## The task
Please copy each line below that contains the string "hiso".

## Dataset records

______

/-- Over a locally Noetherian base, locally of finite type implies locally of finite presentation
(same proof as `HodgeTheory.locallyOfFinitePresentation_of_isLocallyNoetherian`, kept private to
keep the imports light). [folklore] -/
private theorem locallyOfFinitePresentation_of_isLocallyNoetherian' {X Y : Scheme.{u}} (g : X ⟶ Y)
    [IsLocallyNoetherian Y] [LocallyOfFiniteType g] : LocallyOfFinitePresentation g := by
  rw [HasRingHomProperty.iff_appLE (P := @LocallyOfFinitePresentation)]
  intro U V e
  haveI := IsLocallyNoetherian.component_noetherian (X := Y) U
  exact RingHom.FinitePresentation.of_finiteType.mp
    (HasRingHomProperty.appLE @LocallyOfFiniteType g inferInstance U V e)

/-! ## `X₀ ⊗_K Spec T ≅ (X₀ ⊗_K Spec R) ×_{Spec R} Spec T` -/

section Stage

variable {K : Type u} [CommRing K] (X₀ : SchemeOver K) (R : Type u) [CommRing R] [Algebra K R]
  (T : Type u) [CommRing T] [Algebra K T] [Algebra R T] [IsScalarTower K R T]

/-- `Spec T → Spec R → Spec K` is the structure map of `Spec T`. [folklore] -/
theorem specMap_algebraMap_comp_hom :
    Spec.map (CommRingCat.ofHom (algebraMap R T)) ≫ (specOver K R).hom = (specOver K T).hom := by
  change Spec.map _ ≫ Spec.map _ = Spec.map _
  rw [← Spec.map_comp, ← CommRingCat.ofHom_comp, ← IsScalarTower.algebraMap_eq K R T]

/-- **Transitivity of base change**: `X₀ ⊗_K Spec T ≅ (X₀ ⊗_K Spec R) ×_{Spec R} Spec T`, the
right hand side being `(P₁ ⊗ Spec T).left` for the `R`-scheme `P₁ = (X₀ ⊗_K Spec R → Spec R)`, with
its compatibilities with the projections. [folklore] -/
theorem exists_iso_tensorObj_left :
    ∃ e : (X₀ ⊗ specOver K T).left ≅
        ((Over.mk (pullback.snd X₀.hom (specOver K R).hom) : SchemeOver R) ⊗ specOver R T).left,
      e.hom ≫ pullback.fst _ _ ≫ pullback.fst X₀.hom (specOver K R).hom =
          pullback.fst X₀.hom (specOver K T).hom ∧
      e.hom ≫ pullback.fst _ _ ≫ pullback.snd X₀.hom (specOver K R).hom =
          pullback.snd X₀.hom (specOver K T).hom ≫ Spec.map (CommRingCat.ofHom (algebraMap R T)) ∧
      e.hom ≫ pullback.snd _ _ = pullback.snd X₀.hom (specOver K T).hom := by
  let ι : specOver K T ⟶ specOver K R :=
    Over.homMk (Spec.map (CommRingCat.ofHom (algebraMap R T))) (specMap_algebraMap_comp_hom R T)
  have h₁ : IsPullback (X₀ ◁ ι).left (pullback.snd X₀.hom (specOver K T).hom)
      (pullback.snd X₀.hom (specOver K R).hom) (specOver R T).hom :=
    SubalgApprox.isPullback_whiskerLeft_left X₀ ι
  have h₂ : IsPullback
      (pullback.fst (Over.mk (pullback.snd X₀.hom (specOver K R).hom) : SchemeOver R).hom
        (specOver R T).hom)
      (pullback.snd (Over.mk (pullback.snd X₀.hom (specOver K R).hom) : SchemeOver R).hom
        (specOver R T).hom)
      (pullback.snd X₀.hom (specOver K R).hom) (specOver R T).hom :=
    IsPullback.of_hasPullback (pullback.snd X₀.hom (specOver K R).hom) (specOver R T).hom
  refine ⟨h₁.isoIsPullback _ _ h₂, ?_, ?_, ?_⟩
  · exact (h₁.isoIsPullback_hom_fst_assoc _ _ h₂ _).trans (Over.whiskerLeft_left_fst ι)
  · exact (h₁.isoIsPullback_hom_fst_assoc _ _ h₂ _).trans (Over.whiskerLeft_left_snd ι)
  · exact h₁.isoIsPullback_hom_snd _ _ h₂

end Stage

/-! ## Packaging: transporting the cartesian squares of base change along the comparison isos -/

section Package

variable {K : Type u} [CommRing K] {Ω : Type u} [CommRing Ω] [Algebra K Ω] (X₀ : SchemeOver K)
  {R : Type u} [CommRing R] [Algebra R Ω]
  {Xo P₁ : SchemeOver R} (f : Xo ⟶ P₁) (u : P₁.left ⟶ X₀.left)
  {X : Scheme.{u}} (a : X ⟶ (X₀ ⊗ specOver K Ω).left) (π₁ : X ⟶ Xo.left)
  (eΩ : (X₀ ⊗ specOver K Ω).left ≅ (P₁ ⊗ specOver R Ω).left)

/-- **The given cover is the base change of the model to `Ω`, as an arrow**: if `a` is the base
change of `f.left : Xo → P₁` along `X₀ ⊗_K Spec Ω ≅ (P₁ ⊗ Spec Ω).left → P₁.left`, then `X` is
isomorphic to `(Xo ⊗ Spec Ω).left`, compatibly with `a`, `(f ▷ Spec Ω).left` and the projection.
[folklore] -/
theorem exists_iso_of_isPullback
    (hsq : IsPullback π₁ a f.left (eΩ.hom ≫ pullback.fst P₁.hom (specOver R Ω).hom)) :
    ∃ χ : X ≅ (Xo ⊗ specOver R Ω).left,
      χ.hom ≫ (f ▷ specOver R Ω).left = a ≫ eΩ.hom ∧
      χ.hom ≫ pullback.fst Xo.hom (specOver R Ω).hom = π₁ := by
  -- the base change square of `f`, composed with the iso `eΩ`
  have t : IsPullback (pullback.fst Xo.hom (specOver R Ω).hom) (f ▷ specOver R Ω).left f.left
      (pullback.fst P₁.hom (specOver R Ω).hom) :=
    (LocApprox.isPullback_whiskerRight_left f (specOver R Ω)).flip
  have hiso : IsPullback (𝟙 _) ((f ▷ specOver R Ω).left ≫ eΩ.inv) (f ▷ specOver R Ω).left eΩ.hom :=
    IsPullback.of_horiz_isIso ⟨by simp only [Category.id_comp, Category.assoc, Iso.inv_hom_id,
      Category.comp_id]⟩
  have sq2 : IsPullback (pullback.fst Xo.hom (specOver R Ω).hom)
      ((f ▷ specOver R Ω).left ≫ eΩ.inv) f.left (eΩ.hom ≫ pullback.fst P₁.hom (specOver R Ω).hom) := by
    simpa only [Category.id_comp] using hiso.paste_horiz t
  refine ⟨hsq.isoIsPullback _ _ sq2, ?_, hsq.isoIsPullback_hom_fst _ _ sq2⟩
  have h := hsq.isoIsPullback_hom_snd _ _ sq2
  rw [← cancel_mono eΩ.inv, Category.assoc, Category.assoc, eΩ.hom_inv_id, Category.comp_id]
  exact h

variable (T : Type u) [CommRing T] [Algebra K T] [Algebra R T] (φ : T →+* Ω)
  (χ : X ≅ (Xo ⊗ specOver R Ω).left) (eT : (X₀ ⊗ specOver K T).left ≅ (P₁ ⊗ specOver R T).left)

/-- **Packaging at a stage `T`.** Let `a` be isomorphic as an arrow to `(f ▷ Spec Ω).left` via
`χ` and `eΩ`, let `T` be an `R`-algebra with a ring map `φ : T → Ω` under `R`, and let
`eT : X₀ ⊗_K Spec T ≅ (P₁ ⊗ Spec T).left` be compatible with the projections (`u : P₁.left → X₀`
the first projection of `P₁ = X₀ ⊗_K Spec R`). Then `a` is the base change, along a morphism
`ℓ : X₀ ⊗_K Spec Ω → X₀ ⊗_K Spec T` with components `(pr₁, pr₂ ≫ Spec φ)`, of a morphism
`G : X'' → X₀ ⊗_K Spec T` isomorphic as an arrow to `(f ▷ Spec T).left` — so that every property of
morphisms respecting isomorphisms passes from `(f ▷ Spec T).left` to `G` (the cartesian square of
the base changes `Spec Ω → Spec T`, `LocApprox.isPullback_whiskerLeft_whiskerRight_left`,
transported along `χ`, `eΩ`, `eT`). [folklore] -/
theorem exists_spread_package (hφ : Spec.map (CommRingCat.ofHom φ) ≫ (specOver R T).hom = (specOver R Ω).hom)
    (hχ : χ.hom ≫ (f ▷ specOver R Ω).left = a ≫ eΩ.hom)
    (heΩ₁ : eΩ.hom ≫ pullback.fst _ _ ≫ u = pullback.fst _ _)
    (heΩ₃ : eΩ.hom ≫ pullback.snd _ _ = pullback.snd _ _)
    (heT₁ : eT.hom ≫ pullback.fst _ _ ≫ u = pullback.fst _ _)
    (heT₃ : eT.hom ≫ pullback.snd _ _ = pullback.snd _ _) :
    ∃ (X'' : Scheme.{u}) (G : X'' ⟶ (X₀ ⊗ specOver K T).left) (π : X ⟶ X'')
      (ℓ : (X₀ ⊗ specOver K Ω).left ⟶ (X₀ ⊗ specOver K T).left),
      ℓ ≫ pullback.fst _ _ = pullback.fst _ _ ∧
      ℓ ≫ pullback.snd _ _ = pullback.snd _ _ ≫ Spec.map (CommRingCat.ofHom φ) ∧
      IsPullback π a G ℓ ∧
      ∀ P : MorphismProperty Scheme.{u}, P.RespectsIso → P (f ▷ specOver R T).left → P G := by
  let ι : specOver R Ω ⟶ specOver R T := Over.homMk (Spec.map (CommRingCat.ofHom φ)) hφ
  -- the cartesian square of base changes `Ω → T`
  have W := LocApprox.isPullback_whiskerLeft_whiskerRight_left f (specOver R T) ι
  refine ⟨(Xo ⊗ specOver R T).left, (f ▷ specOver R T).left ≫ eT.inv, χ.hom ≫ (Xo ◁ ι).left,
    eΩ.hom ≫ (P₁ ◁ ι).left ≫ eT.inv, ?_, ?_, ?_, ?_⟩
  · -- `ℓ ≫ pr₁ = pr₁`
    have h1 : eT.inv ≫ pullback.fst X₀.hom (specOver K T).hom =
        pullback.fst P₁.hom (specOver R T).hom ≫ u := by
      rw [Iso.inv_comp_eq]; exact heT₁.symm
    rw [Category.assoc, Category.assoc, h1, Over.whiskerLeft_left_fst_assoc]
    exact heΩ₁
  · -- `ℓ ≫ pr₂ = pr₂ ≫ Spec φ`
    have h2 : eT.inv ≫ pullback.snd X₀.hom (specOver K T).hom =
        pullback.snd P₁.hom (specOver R T).hom := by
      rw [Iso.inv_comp_eq]; exact heT₃.symm
    rw [Category.assoc, Category.assoc, h2, Over.whiskerLeft_left_snd, ← Category.assoc, heΩ₃]
    rfl
  · refine W.of_iso χ.symm (Iso.refl _) eΩ.symm eT.symm ?_ ?_ ?_ ?_
    · simp only [Iso.refl_hom, Category.comp_id, Iso.symm_hom, Iso.inv_hom_id_assoc]
    · rw [Iso.symm_hom, Iso.symm_hom, Iso.eq_inv_comp, ← cancel_mono eΩ.hom, Category.assoc,
        Category.assoc, eΩ.inv_hom_id, Category.comp_id]
      exact hχ
    · simp only [Iso.refl_hom, Category.id_comp, Iso.symm_hom]
    · simp only [Iso.symm_hom, Iso.inv_hom_id_assoc]
  · intro P hP h
    haveI := hP
    exact (P.cancel_right_of_respectsIso _ eT.inv).mpr h

end Package

/-! ## The main theorems -/

section Main

variable {K : Type u} [Field K] {Ω : Type u} [Field Ω] [Algebra K Ω]
  (X₀ : SchemeOver K) [QuasiCompact X₀.hom] [IsSeparated X₀.hom] [LocallyOfFinitePresentation X₀.hom]
  {X : Scheme.{u}} (a : X ⟶ (X₀ ⊗ specOver K Ω).left) [IsFinite a] [Etale a]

______

## Written solution
  have hiso : IsPullback (𝟙 _) ((f ▷ specOver R Ω).left ≫ eΩ.inv) (f ▷ specOver R Ω).left eΩ.hom :=
    simpa only [Category.id_comp] using hiso.paste_horiz t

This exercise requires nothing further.